Re: [CAMEL-3.0] Start moving forward

Posted by Hadrian Zbarcea <hz...@gmail.com>.
Looks like we're starting to get more feedback. Awesome. More inline...
Also moved back from users@ to dev@. I really don't think this should be 
on dev. If we want to make users aware of this discussions, I'd do that 
via announcements on the site and maybe occasional posts to users@, but 
I think now it's premature.

Hadrian


On 01/21/2013 04:34 PM, Christian Müller wrote:
> Hi Hadrian!
>
> Please find my comments inline.
>
> Best,
> Christian
>
> On Thu, Jan 17, 2013 at 2:47 PM, Hadrian Zbarcea <hz...@gmail.com> wrote:
>
>> Christian,
>>
>> Thanks for taking the initiative and restarting the process for Camel 3.0.
>> The good news imho is that we're under no pressure and we can take the time
>> to get it right.
>>
> Right.
>
>>
>> I like your proposal of effectively splitting the camel-3.0-roadmap page
>> into multiple pages.
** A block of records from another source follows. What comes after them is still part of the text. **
import Literature.MathematicalPhysics.QuantumFieldTheory.YangMillsOS
import Literature.MathematicalPhysics.QuantumLattice.RepLieAlgebraUnitary
import Mathlib.Analysis.Complex.Cardinality
import Mathlib.LinearAlgebra.Matrix.Permutation
import HarnessLib

/-!
# Inhabitedness of the carrier `LatticeRep G` (carrier census 2026-08-17, unit libB-QuantumFields-02)

`LatticeRep G` (file `YangMillsOS.lean`) is the DATA of a faithful continuous unitary matrix
representation `ρ : G →* M_N(ℂ)` of a topological group `G`; 179 route items of `QuantumFields`
bind `∀ r : LatticeRep G` after `∀ (G : Type) [Group G] [TopologicalSpace G] [IsTopologicalGroup G]
[CompactSpace G]` (and often `IsCompactSimpleLieGroup G →`). The census could close neither
`∀ params, Nonempty (LatticeRep params)` nor its negation. This file settles both views.

## Findings (all proved below)

* **The uniform view is FALSE — and it is false INSIDE the items' telescope**
  (`LatticeRep.not_forall_nonempty`): `ℤ₂` with the indiscrete topology is a compact topological
  group with NO faithful continuous matrix representation. The exact obstruction region proved
  here: `LatticeRep G` is EMPTY whenever `G` is not Hausdorff (`isEmpty_of_not_t2Space`), not `T₁`
  (`isEmpty_of_not_t1Space`), or has more than continuum many elements
  (`isEmpty_of_continuum_lt_card`) — a faithful `ρ` embeds `G` into the Hausdorff space `M_N(ℂ)` of
  cardinality `𝔠`. For compact `G` this is by design: `Nonempty (LatticeRep G)` is exactly the
  "linear = Lie" clause of `IsCompactSimpleLieGroup` (Bröcker–tom Dieck III (4.1) with I (3.11): a
  compact group has a faithful representation iff it is a Lie group), so over a non-Lie compact
  group an item `∀ r : LatticeRep G, …` is vacuous — correctly, since Wilson's lattice theory
  needs the "Tr".
  Conversely a compact `G` carrying a `LatticeRep` is automatically a (Hausdorff, second
  countable) topological GROUP (`LatticeRep.isTopologicalGroup`), so the `[IsTopologicalGroup G]`
  binder of the items is implied by the carrier.
* **The existential view is TRUE with the standard inhabitants** (explicit data, no choice):
  `SU(N)` and `U(N)` in their defining representations (`fundamentalLatticeRep`,
  `unitaryFundamentalLatticeRep`, re-exported as `Nonempty` instances), `U(1) = Circle`
  (`LatticeRep.circle`), every FINITE group with the discrete topology via its regular
  representation by permutation matrices (`LatticeRep.regular`; Serre §1.2 (b), Bröcker–tom Dieck
  I (1.15) "every finite group is a zero-dimensional compact Lie group"), the trivial group
  (`LatticeRep.ofSubsingleton`), and closure under continuous injective pull-back / restriction to
  subgroups (`LatticeRep.comap`, `LatticeRep.restrict`). `LatticeRep.exists_nonempty` is the
  census' `∃ params` view inside the items' telescope (witness `SU(2)`).
* For items guarded by `IsCompactSimpleLieGroup G →` the binder `∀ r : LatticeRep G` is never
  vacuous relative to the guard (`nonempty_of_isCompactSimpleLieGroup = And.right`); whether the
  guard itself is inhabited is the tree's (unproved) named fact
  `isSimpleCompactGroup_specialUnitaryGroup` (simplicity of `SU(n)`, `n ≥ 2`), see
  `exists_isCompactSimpleLieGroup_of`.

Sources. T. Bröcker, T. tom Dieck, *Representations of Compact Lie Groups* (1985), I (1.9)–(1.10)
(`U(n)`, `SU(n)`), I (1.15) (finite groups), III (4.1) (faithful representations);
J.-P. Serre, *Linear Representations of Finite Groups* (1977), §1.2 (b) (regular representation),
§1.3 (unitarity). Everything in this file is proved; no named facts are introduced.
-/

noncomputable section

open scoped Cardinal
open Function Set

namespace Literature.MathematicalPhysics.QuantumFieldTheory

open _root_.Topology Literature.MathematicalPhysics.QuantumLattice

namespace LatticeRep

/-! ### Obstructions: where `LatticeRep G` is empty -/

section Obstructions

variable {G : Type*} [Group G] [TopologicalSpace G]

/-- **Emptiness region, I.** A non-Hausdorff topological group carries NO lattice representation
data: `LatticeRep G` is empty (a faithful `ρ` is a continuous injection into the Hausdorff space
`M_N(ℂ)`; no compactness needed — cf. `LatticeRep.t2Space` for the compact case). [folklore] -/
theorem isEmpty_of_not_t2Space (h : ¬ T2Space G) : IsEmpty (LatticeRep G) :=
  ⟨fun r => h (T2Space.of_injective_continuous r.injective r.continuous)⟩

/-- **Emptiness region, I′.** A non-`T₁` topological group carries no lattice representation
data. [folklore] -/
theorem isEmpty_of_not_t1Space (h : ¬ T1Space G) : IsEmpty (LatticeRep G) :=
  isEmpty_of_not_t2Space fun _ => h inferInstance

/-- The matrix algebra `M_N(ℂ)` has at most continuum many elements (`𝔠^{N²} ≤ 𝔠`). [folklore] -/
theorem mk_matrix_le_continuum (N : ℕ) : #(Matrix (Fin N) (Fin N) ℂ) ≤ 𝔠 := by
  change #(Fin N → Fin N → ℂ) ≤ 𝔠
  rw [Cardinal.mk_arrow, Cardinal.mk_arrow]
  simp only [Cardinal.lift_id, Cardinal.mk_fin, Cardinal.mk_complex, Cardinal.power_natCast,
    ← pow_mul]
  exact Cardinal.power_nat_le Cardinal.aleph0_le_continuum

/-- A group with a faithful matrix representation has at most continuum many elements.
[folklore] -/
theorem mk_le_continuum (r : LatticeRep G) : #G ≤ 𝔠 := by
  have h₁ := Cardinal.lift_mk_le_lift_mk_of_injective r.injective
  rw [Cardinal.lift_uzero] at h₁
  refine h₁.trans ?_
  simpa only [Cardinal.lift_continuum] using
    Cardinal.lift_le.2 (mk_matrix_le_continuum r.N)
If I understand correctly you are suggesting the
>> following:
>> - proposals should go on the [ideas] wiki and the discussions on the
>> mailing lists would refer to the wiki
>> - the [ideas] page should only contain items currently under discussion
>> - accepted ideas should move to one of the [roadmap] pages
>> - keep separate [roadmap] pages for changes to be implemented in
>> [2.x-roadmap], [3.0-roadmap] and [3.x-roadmap]
>>
> Absolute correct.
>
>>
>> The goal is to move faster and to avoid votes except in highly contentious
>> situations which we hope to avoid. I think that would work. I also think
>> that have an open concall on irc (plus maybe other channel) at a scheduled
>> time would be great, although hard to accommodate the time zones.
>>
> Right. I propose every Tuesday 7:00 - 8:00 PM Central European Time, but
> I'm open for others if someone has issues with this (starting tomorrow). I
> propose we use our normal IRC chat room at irc://irc.codehaus.org/camel and
> see how it works. Using IRC has the advantage of easy publishing the chat
> at dev@ after.
That's 1-2pm EST. Works for me.

>
>>
>> I would add the following:
>> 1. The ideas on the [ideas] page should be short, containing just an
>> abstract. If it takes more than that the details should go in a separate
>> [discuss] thread or another page.
>>
> Do you think we should go ahead and endorse on the ideas page? Otherwise I
> will start some [DISCUSS] threads for the ideas I will promote.
The ideas page is public. The discussions on dev@ are public. My 
personal take is that if it was endorsed by a quorum of committers (say 
at least 3) for a number of days (at least 3), it may be safe to 
consider lazy consensus and move it to the roadmap. It would be childish 
to start to [discuss] things we consider more or less obvious. If 
anybody changes his mind later on, we can always revisit a decision, 
which is what we were doing all along anyway.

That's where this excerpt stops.